Fatigue was self-assessed by the use of the PedsQL™ Multidimensional Fatigue Scale (acute version) [35], with lower scores indicating more fatigue (range: 0–100); the results of the subscale “general fatigue” were included in the study analyses.

Psychosocial factors

The participation in sports of the study participant before the cancer diagnosis was evaluated by the use of a questionnaire which was developed for this study.

Athletic competence was assessed with a subscale of the Self Perception Profile Questionnaire for children aged 8–11 years (CBSK) and for adolescents aged 12–18 years (CBSA) [36]. Higher scores reflect a more positive perception of the athletic competence (range between 0 to 100 points).

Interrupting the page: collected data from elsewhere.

import Mathlib
import HarnessLib
import Summits.ValiantsHypothesis.ValiantsHypothesis.Theorems.LacunarySymmetroidMatrixDescartesOsculationLawUniformAll

/-!
# ValiantsHypothesis / LacunarySymmetroid — crux `MatrixDescartes` (stmt-ValiantsHypothesis-18050, V1), line «osculation-law»:
# the all-format Descartes ceiling SHARPENED — `OsculationLawAt m K (m · multichoose K (20 m²))`, i.e. `2^(O(K·log m))`

Same argument as part 6 (`osculationLawAt_all`), with ONE bookkeeping change: the number of monomials of a polynomial whose
exponents lie in the `W`-fold sumset `W • E` of a `K`-set `E` is at most the number of multisets, `multichoose K W = C(K+W−1, W)`
(`card_nsmul_le_multichoose`, from Mathlib's `Sym.card_sym_eq_multichoose`), instead of `K^W`.  Hence
`#osc ≤ m · C(K + 20m² − 1, 20m²) ≤ m · (e (1 + 20m²/K))^K`: POLYNOMIAL in `m` for fixed `K` (degree `≤ 40K + 1`... of order `m^(2K+1)`),
singly exponential in `K` for fixed `m` — `2^(O(K · log m))` (`osculationLawAt_all_multichoose`).  CALIBRATION against the
line's LAW `stub_osculationLaw : ∃ C, ∀ m K, OsculationLawAt m K (2^(C (K + log₂² m)))`: `K·log m ≤ C (K + log² m)` holds iff
`K = O(log m)` or `m = O(1)` — so this rung proves the LAW's inequality (with some constant) exactly OUTSIDE the window
«`m` large and `K ≫ log m`», which is therefore where the crux lives.  See `HOME/lmr/NOTE-p5g12-18050-LAW-calibration.md`.

HONEST FRAMING: still a Descartes ceiling, NOT `stub_osculationLaw`; `MatrixDescartes`, Conjecture B, `VP ≠ VNP` NOT proved.  No
definitions, no named facts; Mathlib + tree files.
-/

-- `Summit.ValiantsHypothesis.ValiantsHypothesis.…` is the tree's mandated single-conjunct layout (Sub = Summit).
set_option linter.dupNamespace false

set_option maxRecDepth 100000

noncomputable section

namespace Summit.ValiantsHypothesis.ValiantsHypothesis.Theorems.LacunarySymmetroidMatrixDescartes

namespace OsculationUniform

open Polynomial Set
open scoped BigOperators Pointwise
open Literature.Algebra.Polynomial Literature.Algebra.Polynomial.Subresultant Literature.Algebra.Polynomial.ModularEEA

/-! ### Sumsets are images of multisets: `|W • E| ≤ multichoose |E| W` -/

/-- Every element of `n • E` is the sum of a multiset of `n` elements of `E`. [folklore] -/
theorem exists_sym_sum_eq (E : Finset ℕ) : ∀ (n : ℕ) (x : ℕ), x ∈ n • E →
    ∃ s : Sym {e // e ∈ E} n, ((s : Multiset {e // e ∈ E}).map Subtype.val).sum = x := by
  intro n
  induction n with
  | zero =>
    intro x hx
    rw [zero_nsmul, Finset.mem_zero] at hx
    subst hx
    exact ⟨Sym.nil, by simp⟩
  | succ n ih =>
    intro x hx
    rw [succ_nsmul, Finset.mem_add] at hx
    obtain ⟨y, hy, e, he, rfl⟩ := hx
    obtain ⟨s, hs⟩ := ih y hy
    refine ⟨Sym.cons ⟨e, he⟩ s, ?_⟩
    rw [Sym.coe_cons, Multiset.map_cons, Multiset.sum_cons, hs, add_comm]

/-- **`|n • E| ≤ multichoose |E| n`** (`= C(|E| + n − 1, n)`, the number of `n`-multisets from `E`). [folklore] -/
theorem card_nsmul_le_multichoose (E : Finset ℕ) (n : ℕ) : (n • E).card ≤ Nat.multichoose E.card n := by
  classical
  have hsub : n • E ⊆ (Finset.univ : Finset (Sym {e // e ∈ E} n)).image
      (fun s : Sym {e // e ∈ E} n => ((s : Multiset {e // e ∈ E}).map Subtype.val).sum) := by
    intro x hx
    obtain ⟨s, hs⟩ := exists_sym_sum_eq E n x hx
    exact Finset.mem_image.2 ⟨s, Finset.mem_univ _, hs⟩
  refine (Finset.card_le_card hsub).trans (Finset.card_image_le.trans ?_)
  rw [Finset.card_univ, Sym.card_sym_eq_multichoose, Fintype.card_coe]

/-- `multichoose` is monotone in the alphabet size. [folklore] -/
theorem multichoose_mono_left {a b : ℕ} (h : a ≤ b) (n : ℕ) : Nat.multichoose a n ≤ Nat.multichoose b n := by
  rw [Nat.multichoose_eq, Nat.multichoose_eq]
  exact Nat.choose_le_choose n (by omega)

/-- `multichoose` is monotone in the multiset size when the alphabet is nonempty. [folklore] -/
theorem multichoose_mono_right {a n m : ℕ} (ha : 1 ≤ a) (h : n ≤ m) : Nat.multichoose a n ≤ Nat.multichoose a m := by
  rw [Nat.multichoose_eq, Nat.multichoose_eq, ← Nat.choose_symm (show n ≤ a + n - 1 by omega),
    ← Nat.choose_symm (show m ≤ a + m - 1 by omega), show a + n - 1 - n = a - 1 by omega,
    show a + m - 1 - m = a - 1 by omega]
  exact Nat.choose_le_choose (a - 1) (by omega)

/-- Monomial count from a sumset bound, multiset form. [folklore] -/
theorem card_support_le_multichoose {E : Finset ℕ} {p : ℝ[X]} {W X : ℕ} (hp : p.support ⊆ W • E) (hW : W ≤ X)
    (hE : 1 ≤ E.card) : p.support.card ≤ Nat.multichoose E.card X :=
  ((Finset.card_le_card hp).trans (card_nsmul_le_multichoose E W)).trans (multichoose_mono_right hE hW)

Depressive symptoms were assessed by the use of the Children’s Depression Inventory (CDI). This questionnaire for children aged 7–18 years contains 27 items which assesses self-reported depressive symptoms [37]. For this study, we used the total scores (range 0–54).

Statistical analysis

Normality of the data was assessed by normality plots and the Shapiro-Wilk test. When data showed a normal distribution, continuous outcomes were expressed as mean (standard deviation [SD] or range), and in case of non-normal distribution, median (interquartile range [IQR]) scores were reported. Paired sample t test was used to assess differences between the observed and predicted VO2peak (ml/kg/min) values [25].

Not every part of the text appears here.